Test results are obtained with a Variant of the STREAM benchmark: A timing function ' double mysecond( void )' was modified to use RDTSC instruction instead of gettimeofday CRT function ).

SergeyKostrov · ‎04-27-2017

McCalpin, John wrote: >>Wed, 04/26/2017 - 10:56 >> >>The STREAM benchmark has always been intended to provide an indication of performance of simple, vectorizable code when >>run through real compilers. It is intended to be relatively easy to optimize, but performance differences between STREAM and >>"best case, hand-optimized" core are a feature, not a bug! >> >>The performance numbers of 25 GB/s peak, 13 GB/s vectorized OpenMP, and 4 GB/s non-vector, single thread are a little >>unusual -- what sort of platform did you measure those on? This is because 4 GB/s non-vector, single thread results obtained with Open Watcom C++ compiler v2.0 and it doesn't support vectorization and OpenMP processing. Results of modern MinGW C++ compiler v6.1.0 clearly demonstrate benefits of vectorization and parallelization.
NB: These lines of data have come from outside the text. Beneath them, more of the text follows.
/-
Copyright (c) 2026 the pub-hodgecm-mathlib formalisation cell (harness21).  Prover seat hodgecm-mathlib-K2E5-p16 (g8): Track B «K2-LIT»,
hLiu418 = stmt-HodgeConjecture-24832; LEAD F0P6-plan (g14) BATCH #85 (1) «K1-a♮» (line lead K2E5-p16 (g8)), organ (K1a-GK), file (K1a-2d) brick 1: the (σ) seam.
-/
import Summits.HodgeConjecture.HodgeConjecture.Theorems.K2LiuA7NormalisedRegularityCM              -- ★ B8-CM `exists_adaptedFrame` (pattern of §1), ★ frame algebra
import Summits.HodgeConjecture.HodgeConjecture.Theorems.K2LiuSiegelUnipotentCharacterFactorisation  -- ★ (d1) `unipDeltaChar_locToAdelic_eq_prod`
import Summits.HodgeConjecture.HodgeConjecture.Theorems.K2LiuUnipDeltaLocBridge                     -- ★ B1 §3 `trace_mul_toBlocks₁₂_component_nElem`
import Summits.HodgeConjecture.HodgeConjecture.Theorems.K2LiuUnipDeltaLocalCoordinates              -- ★ O41.5c `eq_nElem_of_mem_unipDeltaLocal`, `blkB_matA_nElem`
import Summits.HodgeConjecture.HodgeConjecture.Theorems.K2LiuLocalWhittakerFactorSkew               -- ★ `map_adeleEval_map_algebraMap`
import Summits.HodgeConjecture.HodgeConjecture.Theorems.K2LiuTateCharacterLocalTrace                 -- ★ `prod_adicComponent_adeleAddChar_eq`, local trace letters
import Summits.HodgeConjecture.HodgeConjecture.Theorems.K2LiuDoubledUTwoTwoFrameTransport             -- ★ `adapt_matA_frameConj_nSiegel`, `frameConj_nSiegel_mem_unipDeltaLocal`
import Literature.NumberTheory.GelbartRogawski1991.LocalKudlaSplittingInjectiveTransported    -- ★ `gramR_eq_diagonal`
import Summits.HodgeConjecture.HodgeConjecture.Theorems.K2LiuUnipDeltaRankOneCoordinates             -- ★ `conjLocal_coord`
import Summits.HodgeConjecture.HodgeConjecture.Theorems.K2LiuDoubledUTwoTwoUnipotentCoordinates       -- ★ `blkB_matA_frameConj_nSiegel`
import HarnessLib

/-!
# Crux `HLiu418`, road `K2_Liu`, socket #41 KIND 1 a♮, organ (K1a-GK), file (K1a-2d) brick 1 — THE CORNER CHARACTER IN THE COCYCLE FRAME (the seam (σ)):
# `ψ_S(ι_v u) = ψ_v(Tr(−½·tr(S·B(u))))` on `N_Δ(L⁺_v)`, and the Δ-adapted frame with its inverse block `D⁻¹ = 2·W·T₀` EXPOSED

Cell `hodgecm-mathlib`, crux item hLiu418 = `stmt-HodgeConjecture-24832`; squad K2 ∕ K2Liu; prover K2E5-p16 (g8) = line lead of K1-a♮ (LEAD F0P6-plan (g14)
BATCH #85 (1)); K1 desk F0P2-p11 (g2); consumers (K1a-2d) ED. 2 `K2LiuRankOneSingularLocalValueCM` (me), (K1a-♮) LH4-p07 (g11) (Q4), row (5) LH4-p11 (g10).
THEOREMS ONLY (no `def`, no instance, no notation, no named-fact hypothesis, no `sorry`); lane `--supports stmt-HodgeConjecture-24832 --as helper` (count-neutral helper).

THE SEAM (σ) (census `K2/K2E5-p16/g8/CENSUS-K1a-GK.K2E5-p16-g8.md` 7c6ffe7718f089b5 §3, line lead WORD #2).  ★ G1's local factor at a Fourier index `S` carries the GLOBAL
character at local points, `conj ψ_S(ι_v y)`; the producer ★ (K1a-2b) p862724 `K2LiuRankOneSingularLocalValue` twists by a LOCAL additive character of the first
cocycle coordinate, `ψ_v(b₁(u)·τ)`.  This file reads the former in local coordinates:
* §1 **`exists_adaptedFrame_eq`** (any `n`, `T₀` symmetric with unit determinant) — ★ B8-CM `exists_adaptedFrame` with the blocks EXPOSED:
  `D = ½·T₀⁻¹·W`, `D⁻¹ = 2·W·T₀` (`W` the antidiagonal permutation), so for DIAGONAL `T₀` both are antidiagonal (`apply_eq_zero_of_diagonal`: `(2·W·T₀) i i' = 0`
  unless `i' = rev i`; `two_mul_rev_mul_apply`).
* §2 **`unipDeltaChar_locToAdelic_nElem`** (CM datum, any rank) — for a `T`-skew local block `t` and ★ `n(t) ∈ N_Δ(L⁺_v)`:
  `ψ_S(ι_v n(t)) = ψ_{L⁺,v}(Tr_{L⊗L⁺_v ∕ L⁺_v}(−½ · tr(S·t)))` (★ (d1) `unipDeltaChar_locToAdelic_eq_prod` — Tate's product over `w ∣ v` —, ★ B1 §3
  `trace_mul_toBlocks₁₂_component_nElem` — the e₂-corner of `n(t)_w` is `−½ t_w` —, ★ `map_adeleEval_map_algebraMap`, ★ `prod_adicComponent_adeleAddChar_eq` — `∏_{w∣v} ψ_{L,w} =
  ψ_{L⁺,v} ∘ Tr`); **`unipDeltaChar_locToAdelic_of_mem_unipDeltaLocal`** — the same for every `u ∈ N_Δ(L⁺_v)` with `t := B(u)` (★ `eq_nElem_of_mem_unipDeltaLocal`).
HONEST LABEL.  `HC_CM` is proved only modulo the 7 printed citations (2 remaining named inputs: hLiu418 = `stmt-HodgeConjecture-24832`,
h413 = `stmt-HodgeConjecture-24833`) until rung 0 closes.

## References
* [HarrisKudlaSweet1996] M. Harris, S. Kudla, W. J. Sweet, J. AMS 9 (1996), §1 (1.11)–(1.12) (the adapted frame, `N_Δ ≅ Herm_n`).
* [Shimura1997] G. Shimura, *Euler Products and Eisenstein Series*, CBMS 93 (1997), §18.1 (18.4) (the local character `ψ(tr(S·X))`).
* [CasselsFrohlichANT1967] Cassels–Fröhlich (eds.), *Algebraic Number Theory* (1967), Ch. XV (Tate) §2.2, §4.1, Lemma 3.2.1; Ch. II §11 (local trace).
* [Kudla1994] S. Kudla, Israel J. Math. 87 (1994), §3.
-/

set_option autoImplicit false
set_option linter.dupNamespace false -- the mandated namespace repeats `HodgeConjecture.HodgeConjecture`

noncomputable section

open scoped NNReal ENNReal ComplexConjugate
open NumberField IsDedekindDomain Matrix
open Literature.NumberTheory.Automorphic Literature.NumberTheory.Automorphic.UnitaryGroup Literature.NumberTheory.GaloisRepresentations
open Literature.NumberTheory.GelbartRogawski1991 Literature.NumberTheory.GelbartRogawski1991.GRConstruction
open Literature.NumberTheory.GelbartRogawski1991.AdaptedBlocks
open Literature.NumberTheory.GelbartRogawski1991.UnitaryDualPair Literature.NumberTheory.GelbartRogawski1991.UnitaryDualPair.LocalSplitting
open Literature.NumberTheory.K2Lit Literature.NumberTheory.K2Lit.SiegelDoubled Literature.NumberTheory.K2Lit.LocalSiegelDoubled
open Summit.HodgeConjecture.HodgeConjecture.Cruxes.HLiu418.K2LiuLocalSiegelIwasawaFrame
open Summit.HodgeConjecture.HodgeConjecture.Cruxes.HLiu418.K2LiuLocalSiegelIwasawa
open Summit.HodgeConjecture.HodgeConjecture.Cruxes.HLiu418.K2LiuDoubledUTwoTwoWeylCocycle
open Summit.HodgeConjecture.HodgeConjecture.Cruxes.HLiu418.K2LiuDoubledUTwoTwoLevi
open Summit.HodgeConjecture.HodgeConjecture.Cruxes.HLiu418.K2LiuUnipDeltaRankOneCoordinates (conjLocal_coord)
open Summit.HodgeConjecture.HodgeConjecture.Cruxes.HLiu418.K2LiuSiegelUnipotentFourierDefs
open Summit.HodgeConjecture.HodgeConjecture.Cruxes.HLiu418.K2LiuSiegelUnipotentCharacters
open Summit.HodgeConjecture.HodgeConjecture.Cruxes.HLiu418.K2LiuSiegelUnipotentCharacterFactorisation (unipDeltaChar_locToAdelic_eq_prod)
open Summit.HodgeConjecture.HodgeConjecture.Cruxes.HLiu418.K2LiuUnipDeltaLocBridge (trace_mul_toBlocks₁₂_component_nElem)
open Summit.HodgeConjecture.HodgeConjecture.Cruxes.HLiu418.K2LiuUnipDeltaLocalCoordinates (eq_nElem_of_mem_unipDeltaLocal skew_blkB_of_mem_unipDeltaLocal)
open Summit.HodgeConjecture.HodgeConjecture.Cruxes.HLiu418.K2LiuLocalWhittakerFactorSkew (map_adeleEval_map_algebraMap)
open Summit.HodgeConjecture.HodgeConjecture.Cruxes.HLiu418.K2LiuTateCharacterLocalTrace (prod_adicComponent_adeleAddChar_eq)
open Summit.HodgeConjecture.HodgeConjecture.Cruxes.HLiu418.K2LiuDoubledUTwoTwoBorelFrame
open Summit.HodgeConjecture.HodgeConjecture.Cruxes.HLiu418.K2LiuDoubledUTwoTwoFrameTransport

namespace Summit.HodgeConjecture.HodgeConjecture.Cruxes.HLiu418.K2LiuRankOneCornerCharacterReading

/-! ## §1 The Δ-adapted frame with its blocks exposed -/

section Frame

variable (F : Type) [Field F] [NumberField F] (n : ℕ) {T₀ : Matrix (Fin n) (Fin n) F}

/-- **THE Δ-ADAPTED FRAME WITH EXPLICIT BLOCKS** (★ B8-CM `exists_adaptedFrame`, same witnesses, the two blocks now NAMED in the conclusion): for `T₀` symmetric with
`det T₀` a unit, `D := ½·T₀⁻¹·W`, `D⁻¹ := 2·W·T₀` (`W = 1.submatrix Fin.rev id` the antidiagonal permutation) and `Q := e₂ ∘ (1 D; 1 −D)` satisfy the seven frame letters
`D D⁻¹ = 1`, `D⁻¹ D = 1`, `Q = e₂∘(1 D; 1 −D)`, `Qᵀ (T₀ ⊕ −T₀) Q = J_{2n}`. [cite: HarrisKudlaSweet1996, §1 (1.11)] -/
theorem exists_adaptedFrame_eq (hT₀ : T₀.IsSymm) (hT₀d : IsUnit T₀.det) :
    ∃ (D Dinv : Matrix (Fin n) (Fin n) F) (Q : GL (Fin (n + n)) F), D * Dinv = 1 ∧ Dinv * D = 1 ∧
      (Q : Matrix (Fin (n + n)) (Fin (n + n)) F) = Matrix.reindex (e₂ n) (e₂ n) (Matrix.fromBlocks 1 D 1 (-D)) ∧
      (Q : Matrix (Fin (n + n)) (Fin (n + n)) F)ᵀ * LocalSplitting.gramD F n T₀ * (Q : Matrix (Fin (n + n)) (Fin (n + n)) F) = (StdForm.antidiagonal (n + n)).over F ∧
      D = (2 : F)⁻¹ • (T₀⁻¹ * (1 : Matrix (Fin n) (Fin n) F).submatrix id Fin.rev) ∧
      Dinv = (2 : F) • ((1 : Matrix (Fin n) (Fin n) F).submatrix Fin.rev id * T₀) := by
  obtain ⟨D, hD⟩ : ∃ D : Matrix (Fin n) (Fin n) F, D = (2 : F)⁻¹ • (T₀⁻¹ * (1 : Matrix (Fin n) (Fin n) F).submatrix id Fin.rev) := ⟨_, rfl⟩
  obtain ⟨Qm, hQm⟩ : ∃ Qm : Matrix (Fin (n + n)) (Fin (n + n)) F, Qm = Matrix.reindex (e₂ n) (e₂ n) (Matrix.fromBlocks 1 D 1 (-D)) := ⟨_, rfl⟩
  obtain ⟨Qi, hQi⟩ : ∃ Qi : Matrix (Fin (n + n)) (Fin (n + n)) F, Qi = Matrix.reindex (e₂ n) (e₂ n)
      (Matrix.fromBlocks ((2 : F)⁻¹ • (1 : Matrix (Fin n) (Fin n) F)) ((2 : F)⁻¹ • 1)
        ((1 : Matrix (Fin n) (Fin n) F).submatrix Fin.rev id * T₀) (-((1 : Matrix (Fin n) (Fin n) F).submatrix Fin.rev id * T₀))) := ⟨_, rfl⟩
  have hmul : Qm * Qi = 1 := by
    rw [hQm, hQi, reindex_mul_reindex, hD, frame_mul_frameInv hT₀d, Matrix.reindex_apply, Matrix.submatrix_one_equiv]
  have hmul' : Qi * Qm = 1 := by
    rw [hQm, hQi, reindex_mul_reindex, hD, frameInv_mul_frame hT₀d, Matrix.reindex_apply, Matrix.submatrix_one_equiv]
  have hQ : Qmᵀ * LocalSplitting.gramD F n T₀ * Qm = (StdForm.antidiagonal (n + n)).over F := by
    rw [hQm, LocalSplitting.gramD, Matrix.transpose_reindex, reindex_mul_reindex, reindex_mul_reindex, hD, frame_transpose_mul_gram_mul_frame hT₀ hT₀d,
      reindex_antidiag_eq_antidiagonal_over]
  have hDG : D * ((2 : F) • ((1 : Matrix (Fin n) (Fin n) F).submatrix Fin.rev id * T₀)) = 1 := by
    rw [hD, Matrix.smul_mul, Matrix.mul_smul, smul_smul, inv_mul_cancel₀ (two_ne_zero : (2 : F) ≠ 0), one_smul, Matrix.mul_assoc,
      ← Matrix.mul_assoc ((1 : Matrix (Fin n) (Fin n) F).submatrix id Fin.rev), antidiag_mul_antidiag, Matrix.one_mul, Matrix.nonsing_inv_mul T₀ hT₀d]
  have hGD : ((2 : F) • ((1 : Matrix (Fin n) (Fin n) F).submatrix Fin.rev id * T₀)) * D = 1 := by
    rw [hD, Matrix.smul_mul, Matrix.mul_smul, smul_smul, mul_inv_cancel₀ (two_ne_zero : (2 : F) ≠ 0), one_smul, Matrix.mul_assoc,
      ← Matrix.mul_assoc T₀, Matrix.mul_nonsing_inv T₀ hT₀d, Matrix.one_mul, antidiag_mul_antidiag']
  exact ⟨D, (2 : F) • ((1 : Matrix (Fin n) (Fin n) F).submatrix Fin.rev id * T₀), ⟨Qm, Qi, hmul, hmul'⟩, hDG, hGD, hQm, hQ, hD, rfl⟩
SergeyKostrov · ‎04-27-2017

John, you noticed that piece of information: >>RDTSC instruction latency: >> Clock cycles (cc): 28.0000000000 >> Nano seconds (ns): 9.8967906122 >> Micro seconds (mu): 0.0098967906 >> Milli seconds (ms): 0.0000098968 I modified STREAM benchmark C codes and I used RDTSC instruction instead of C runtime function gettimeofday. Take into account that even if gettimeofday is supported on most UNIX-like operating systems some C++ compilers for Windows platforms do not support it.

SergeyKostrov · ‎04-27-2017

...
 Function    Best Rate MB/s  Avg time     Min time     Max time
 Copy:           17726.8     0.061183     0.060572     0.065787
 Scale:          11962.6     0.090069     0.089758     0.091715
 Add:            13303.1     0.121562     0.121070     0.123730
 Triad:          13300.0     0.121484     0.121098     0.124494
...

Question: John, why don't you calculate performance rates for Scale, Add and Triad tests in FLOPS instead?